- **Data for review**
import Summits.HubbardSuperconductivity.HubbardSuperconductivity.Theorems.AnisotropyChordTransferFibre3FinXDEvalW

/-!
# Route `AnisotropyChord` / H0 rotor rung: FIN per-`L` SIDE-CONDITION cell facts, `L = 23` (GM₃ cells 89–89)

Kernel facts `sdCellAnyZ 23 (49/50) 20 la lb (c, bn, aD) = true` (regime clause `mHole ≥ 0 ∧ facMI·η·(aD + b/(2+cos θ)) < c` on the cell, or vacuity), g5's `xbEval` objects, `decide +kernel`.
Prover seat `hubbard-h0-rotor-p3` g7; helper for piece A = stmt-HubbardSuperconductivity-23918 of rung 19089 (`--supports`, helper class).
WHAT THIS IS NOT: nothing here proves superconductivity in the Hubbard model (rotor TARGET as worded stays FALSE, g15 verdict); kernel facts /
assembly for ONE conditional reduction at one `L`.
-/

set_option linter.dupNamespace false
set_option autoImplicit false

namespace Summit.HubbardSuperconductivity.HubbardSuperconductivity.Theorems.AnisotropyChord.Transfer.Fibre3

namespace FinXD

/-- side-condition cell `[912719777084426, 935537771511537]` of `L = 23` (`cert`). [folklore] -/
theorem sd23_89 : sdCellAnyZ 23 (49/50 : ℚ) 20 912719777084426 935537771511537 ((11/20 : ℚ), (14 : ℕ), (2/25 : ℚ)) = true := by (rw [← sdCellAnyZW_eq]; decide +kernel)

end FinXD

end Summit.HubbardSuperconductivity.HubbardSuperconductivity.Theorems.AnisotropyChord.Transfer.Fibre3
/-- **KM §4, "The distance between the standard algorithm and Strassen's algorithm is `8`" — the
lower bound:** in KM's `(2,2,2)`-flip graph over `ℤ₂` on orbits (Def. 8), every walk from the orbit
of the standard algorithm to the orbit of Strassen's algorithm through orbits of rank at most `8`,
traversing flips and reductions in either direction, has length at least `8`.
[cite: KauersMoosbauer2022FlipGraphs, §4 (Fig. 1)] -/
theorem kauersMoosbauer2023_std_strassen_eight_le (k : ℕ)
    (q : ℕ → Quotient (orbitSetoidKM (ZMod 2) 2))
    (h0 : q 0 = Quotient.mk _ (stdScheme (matMulTensor (ZMod 2) 2 2 2)))
    (hk : q k = Quotient.mk _ strassen)
    (hrank : ∀ j ≤ k, orbitRankKM (q j) ≤ 8)
    (hadj : ∀ j < k, flipGraphKM (ZMod 2) 2 (q j) (q (j + 1)) ∨ flipGraphKM (ZMod 2) 2 (q (j + 1)) (q j)) :
    8 ≤ k := by
  have ball : ∀ j, j ≤ k → j ≤ 6 → InBall j (q j) := by
    intro j
    induction j with
    | zero => intro _ _; rw [h0]; exact inBall_zero
    | succ j ih =>
      intro hjk hj6
      exact (step (ih (by omega) (by omega)) (hadj j (by omega)) (hrank (j + 1) hjk)).2 (by omega)
  have hstr : orbitRankKM (q k) = 7 := by rw [hk, orbitRankKM_mk, rank_strassen]
  by_contra hlt
  rcases Nat.lt_or_ge k 7 with h7 | h7
  · have := orbitRankKM_of_inBall (ball k le_rfl (by omega))
    omega
  · have hk7 : k = 7 := by omega
    subst hk7
    have h8 : orbitRankKM (q 7) = 8 :=
      (step (ball 6 (by omega) le_rfl) (hadj 6 (by omega)) (hrank 7 le_rfl)).1
    omega

/-- Along a directed edge of KM's flip graph on orbits the rank does not increase (flips keep the
level, reductions lower it). [cite: KauersMoosbauer2022FlipGraphs, Def. 8 (remark following it)] -/
theorem orbitRankKM_le_of_flipGraphKM {p p' : Quotient (orbitSetoidKM (ZMod 2) 2)}
    (h : flipGraphKM (ZMod 2) 2 p p') : orbitRankKM p' ≤ orbitRankKM p := by
  obtain ⟨x, y, rfl, rfl, hadj⟩ := h
  rw [orbitRankKM_mk, orbitRankKM_mk]
  exact hadj.rank_le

- **Exercise directions**
All records are to be printed again, exactly and completely.

- **Task answer**
import Summits.HubbardSuperconductivity.HubbardSuperconductivity.Theorems.AnisotropyChordTransferFibre3FinXDEvalW

/-!
# Route `AnisotropyChord` / H0 rotor rung: FIN per-`L` SIDE-CONDITION cell facts, `L = 23` (GM₃ cells 89–89)

Kernel facts `sdCellAnyZ 23 (49/50) 20 la lb (c, bn, aD) = true` (regime clause `mHole ≥ 0 ∧ facMI·η·(aD + b/(2+cos θ)) < c` on the cell, or vacuity), g5's `xbEval` objects, `decide +kernel`.
Prover seat `hubbard-h0-rotor-p3` g7; helper for piece A = stmt-HubbardSuperconductivity-23918 of rung 19089 (`--supports`, helper class).
WHAT THIS IS NOT: nothing here proves superconductivity in the Hubbard model (rotor TARGET as worded stays FALSE, g15 verdict); kernel facts /
assembly for ONE conditional reduction at one `L`.
-/

set_option linter.dupNamespace false
set_option autoImplicit false

namespace Summit.HubbardSuperconductivity.HubbardSuperconductivity.Theorems.AnisotropyChord.Transfer.Fibre3

namespace FinXD

/-- side-condition cell `[912719777084426, 935537771511537]` of `L = 23` (`cert`). [folklore] -/
theorem sd23_89 : sdCellAnyZ 23 (49/50 : ℚ) 20 912719777084426 935537771511537 ((11/20 : ℚ), (14 : ℕ), (2/25 : ℚ)) = true := by (rw [← sdCellAnyZW_eq]; decide +kernel)

end FinXD

end Summit.HubbardSuperconductivity.HubbardSuperconductivity.Theorems.AnisotropyChord.Transfer.Fibre3
/-- **KM §4, "The distance between the standard algorithm and Strassen's algorithm is `8`" — the
lower bound:** in KM's `(2,2,2)`-flip graph over `ℤ₂` on orbits (Def. 8), every walk from the orbit
of the standard algorithm to the orbit of Strassen's algorithm through orbits of rank at most `8`,
traversing flips and reductions in either direction, has length at least `8`.
[cite: KauersMoosbauer2022FlipGraphs, §4 (Fig. 1)] -/
theorem kauersMoosbauer2023_std_strassen_eight_le (k : ℕ)
    (q : ℕ → Quotient (orbitSetoidKM (ZMod 2) 2))
    (h0 : q 0 = Quotient.mk _ (stdScheme (matMulTensor (ZMod 2) 2 2 2)))
    (hk : q k = Quotient.mk _ strassen)
    (hrank : ∀ j ≤ k, orbitRankKM (q j) ≤ 8)
    (hadj : ∀ j < k, flipGraphKM (ZMod 2) 2 (q j) (q (j + 1)) ∨ flipGraphKM (ZMod 2) 2 (q (j + 1)) (q j)) :
    8 ≤ k := by
  have ball : ∀ j, j ≤ k → j ≤ 6 → InBall j (q j) := by
    intro j
    induction j with
    | zero => intro _ _; rw [h0]; exact inBall_zero
    | succ j ih =>
      intro hjk hj6
      exact (step (ih (by omega) (by omega)) (hadj j (by omega)) (hrank (j + 1) hjk)).2 (by omega)
  have hstr : orbitRankKM (q k) = 7 := by rw [hk, orbitRankKM_mk, rank_strassen]
  by_contra hlt
  rcases Nat.lt_or_ge k 7 with h7 | h7
  · have := orbitRankKM_of_inBall (ball k le_rfl (by omega))
    omega
  · have hk7 : k = 7 := by omega
    subst hk7
    have h8 : orbitRankKM (q 7) = 8 :=
      (step (ball 6 (by omega) le_rfl) (hadj 6 (by omega)) (hrank 7 le_rfl)).1
    omega

/-- Along a directed edge of KM's flip graph on orbits the rank does not increase (flips keep the
level, reductions lower it). [cite: KauersMoosbauer2022FlipGraphs, Def. 8 (remark following it)] -/
theorem orbitRankKM_le_of_flipGraphKM {p p' : Quotient (orbitSetoidKM (ZMod 2) 2)}
    (h : flipGraphKM (ZMod 2) 2 p p') : orbitRankKM p' ≤ orbitRankKM p := by
  obtain ⟨x, y, rfl, rfl, hadj⟩ := h
  rw [orbitRankKM_mk, orbitRankKM_mk]
  exact hadj.rank_le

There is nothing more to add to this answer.